I would recommend the 50MM x 15MM Evercool if you have an enclosed TiVo.

The 10mm fan is supposed to be from StarTech.com but it is really an evercool fan.

- Rich


----------



## doog11

I got 2 new Premiere's 2 weeks ago and both fans are very noisy compared to my old Series 2's. TiVo sent me 2 replacement units and they are just as noisy. I am looking at replacing the fans in them and am glad to see success with the Evercool fan. Is anyone familiar with this fan Rasurbo?


----------



## husky55

RichB said:


> TiVo does not have a sense pin, just the two wire power and ground.
> However, you can attach a 3-pin fan by connecting the right pins.
> 
> - Rich


What color pins on the Evercool fan would be the right one? I bought the original Tivo fan and it was just as noisy as the OEM fan, which I thought was a defective one.

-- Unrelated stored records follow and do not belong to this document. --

import Literature.Analysis.FluidPDE.OseenMildWindowRepresentative
import Literature.Analysis.FluidPDE.AncientMildRepresentative
import Literature.Analysis.FluidPDE.KNSSLiouvilleBridge
import Literature.Analysis.FluidPDE.TypeIRateOseenMildRepresentative
import Literature.Analysis.FluidPDE.SelfSimilar
import HarnessLib

/-!
# Crux `HubbleDynamo.NoSelfExcitedDynamo` (stmt-NavierStokesRegularity-1934), line `registered`:
# stub `stub_oseenRepresentative` — continuous Oseen-mild representatives of Type I ancient solutions

Helper file (`--supports stmt-NavierStokesRegularity-1934`; theorems only, sorry-free). A bounded
ancient mild solution `u` of Navier–Stokes (`ν = 1`, the tree's duality form
`IsBoundedAncientMildSolution 1 u`) with measurable slices and the pointwise Type I bound
`‖u(t, x)‖ ≤ C / (‖x‖ + √(−t))` admits a representative `v`, continuous on the open past
`(−∞, 0) × ℝ³`, bounded, with weakly divergence-free slices at every `t < 0`, solving the Oseen
integral equation `v(t) = e^{(t−s)Δ}v(s) − B¹ₛ(v, v)(t)` pointwise for all `s < t < 0`, and equal
to `u(t)` a.e. in space for a.e. `t < 0` (KNSS 2009, §4 (i): the honest bounded mild
representative, free of the parasitic drift `b(t)` of §1). Steps (all ingredients are in the tree):
1. the decay gives `r ‖u(t, x)‖ ≤ C`, so the family is weak-* continuous in time
   (`continuousOn_integral_inner_of_cylRadius_decay`) and has a jointly measurable bounded
   modification `w` in the same class (`exists_stronglyMeasurable_modification`,
   `exists_bounded_modification`, `IsBoundedAncientMildSolution.congr_ae_slice`);
2. mild ⇒ weak in `L^∞` (`IsBoundedAncientMildSolution.isBoundedWeakNSSolutionOn`);
3. on a window (`oseenRep_window`, steps 2–5 of `exists_oseenMild_repr_window` after a time
   shift): KNSS's Lemma 3.1 (`KNSS2009_weak_driftMild_holds`) writes `w = U + b(t)`, the Morrey
   bound `∫_{B_m(0)} ‖u(t)‖² ≤ 4πC²m` (`oseenRep_lintegral_ball_sq_le`) kills the drift
   (`IsKNSSDriftMild.exists_zeroDrift_of_morrey`), and zero-drift fields are continuous Oseen-mild;
4. glue the windows `(−(n+2), −1/(n+2))` (`oseenRep_ancient`) and return to slices by Fubini.

## References

* G. Koch, N. Nadirashvili, G. Seregin, V. Šverák, Acta Math. 203 (2009) 83–105 =
  arXiv:0709.3599, Lemma 3.1, Remark 3.1, §4 (i)–(ii), (1.6). [KochNadirashviliSereginSverak2009]
* D. Albritton, T. Barker, J. Math. Fluid Mech. 21 (2019) = arXiv:1811.00502, §3.
  [AlbrittonBarker2019]
-/

noncomputable section

-- the registered stub namespace repeats the summit name `NavierStokesRegularity` (summit = problem)
set_option linter.dupNamespace false

namespace Summit.NavierStokesRegularity.NavierStokesRegularity.Theorems.NoSelfExcitedDynamo.Registered

open Set MeasureTheory Filter Topology Function Metric TopologicalSpace
open scoped ENNReal RealInnerProductSpace
open Literature.Analysis.FluidPDE

/-! ### The Morrey bound from the decay `‖u(t, y)‖ ≤ C / ‖y‖` -/

/-- **The scale-invariant Morrey bound at the origin**: if `‖f(y)‖ ≤ C / ‖y‖` off the origin, then
`∫_{B_m(0)} ‖f‖² ≤ 4πC²m` for every `m > 0` (`‖f‖² ≤ C² · 1_{‖y‖<m} ‖y‖⁻²` a.e. on the ball and
`∫ 1_{‖y‖<m} ‖y‖⁻² dy = 4πm`, `lintegral_nearProfile₁_norm_sq`). -/
theorem oseenRep_lintegral_ball_sq_le {f : EuclideanSpace ℝ (Fin 3) → EuclideanSpace ℝ (Fin 3)}
    {C : ℝ} (hf : ∀ y, y ≠ 0 → ‖f y‖ ≤ C / ‖y‖) {m : ℝ} (hm : 0 < m) :
    ∫⁻ y in ball (0 : EuclideanSpace ℝ (Fin 3)) m, ‖f y‖ₑ ^ 2 ≤
      ENNReal.ofReal (4 * Real.pi * C ^ 2 * m) := by
  have hne : ∀ᵐ y ∂(volume : Measure (EuclideanSpace ℝ (Fin 3))), y ≠ 0 := by
    rw [ae_iff]
    have : {y : EuclideanSpace ℝ (Fin 3) | ¬ y ≠ 0} = {0} := by ext y; simp
    rw [this, measure_singleton]
  have hae : ∀ᵐ y ∂(volume.restrict (ball (0 : EuclideanSpace ℝ (Fin 3)) m)),
      ‖f y‖ₑ ^ 2 ≤ ENNReal.ofReal (C ^ 2) * ENNReal.ofReal (nearProfile₁ m ‖y‖) ^ 2 := by
    filter_upwards [ae_restrict_mem measurableSet_ball, ae_restrict_of_ae hne] with y hy hy0
    have hlt : ‖y‖ < m := mem_ball_zero_iff.1 hy
    have h1 : ‖f y‖ ≤ C * ‖y‖⁻¹ := by rw [← div_eq_mul_inv]; exact hf y hy0
    unfold nearProfile₁
    rw [if_pos hlt, ← ofReal_norm, ← ENNReal.ofReal_pow (norm_nonneg _),
      ← ENNReal.ofReal_pow (inv_nonneg.2 (norm_nonneg _)), ← ENNReal.ofReal_mul (sq_nonneg _)]
    refine ENNReal.ofReal_le_ofReal ?_
    calc ‖f y‖ ^ 2 ≤ (C * ‖y‖⁻¹) ^ 2 := pow_le_pow_left₀ (norm_nonneg _) h1 2
      _ = C ^ 2 * ‖y‖⁻¹ ^ 2 := by ring
  calc ∫⁻ y in ball (0 : EuclideanSpace ℝ (Fin 3)) m, ‖f y‖ₑ ^ 2
      ≤ ∫⁻ y in ball (0 : EuclideanSpace ℝ (Fin 3)) m,
          ENNReal.ofReal (C ^ 2) * ENNReal.ofReal (nearProfile₁ m ‖y‖) ^ 2 :=
        lintegral_mono_ae hae
    _ ≤ ∫⁻ y, ENNReal.ofReal (C ^ 2) * ENNReal.ofReal (nearProfile₁ m ‖y‖) ^ 2 :=
        setLIntegral_le_lintegral _ _
    _ = ENNReal.ofReal (C ^ 2) * ENNReal.ofReal (4 * Real.pi * m) := by
        rw [lintegral_const_mul' _ _ ENNReal.ofReal_ne_top, lintegral_nearProfile₁_norm_sq hm]
    _ = ENNReal.ofReal (4 * Real.pi * C ^ 2 * m) := by
        rw [← ENNReal.ofReal_mul (sq_nonneg _)]
        congr 1
        ring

Just bought a couple of Evercool fans based your experience. Like the price, shipping was only 2.99.


----------



## RichB

I believe it is red and blank.

- Rich


----------



## husky55

RichB said:


> I believe it is red and blank.
> 
> - Rich


Thanks!!!


----------



## rederic8

fyi, Just noticed a bigger fan while looking for the evercool you mention. 
http://www.newegg.com/Product/Product.aspx?Item=N82E16835119054

20mm thick, more airflow and quieter than the 15mm (by the details listed on newegg)


----------



## Dangler

I just noticed mine making noise today. I pulled out the fan, peeled the sticker off and removed the rubber plug in the center. I packed it with a lightweight fishing reel grease I had laying around the house. Pressed the plug back in and held it forcing the grease in futher while working the fan wheel. 

It is completely silent and cost nothing to fix, we'll see how long it lasts...


----------



## shikemd

I just got a Premier XL and have been using it for about a week. There is no clicking noise yes, but the whoosh of air is keeping me up at night. I have not ventured to open the box yet, but I assume the case (and case fan) is identical to the non-XL Premier. Anybody know?


----------



## aaronwt

I can easily hear the fan in any TiVo from across a room but I have not noticed the Premiere fan to be any louder than previous TiVos. It is loud when it first boots up but then it slows down and is much quieter. I can still easily hear it from twenty feet away in a quiet room, but that has been the case with any TiVo the past ten years.


----------



## 1080p guy

Dangler said:


> I just noticed mine making noise today. I pulled out the fan, peeled the sticker off and removed the rubber plug in the center. I packed it with a lightweight fishing reel grease I had laying around the house. Pressed the plug back in and held it forcing the grease in futher while working the fan wheel.
> 
> It is completely silent and cost nothing to fix, we'll see how long it lasts...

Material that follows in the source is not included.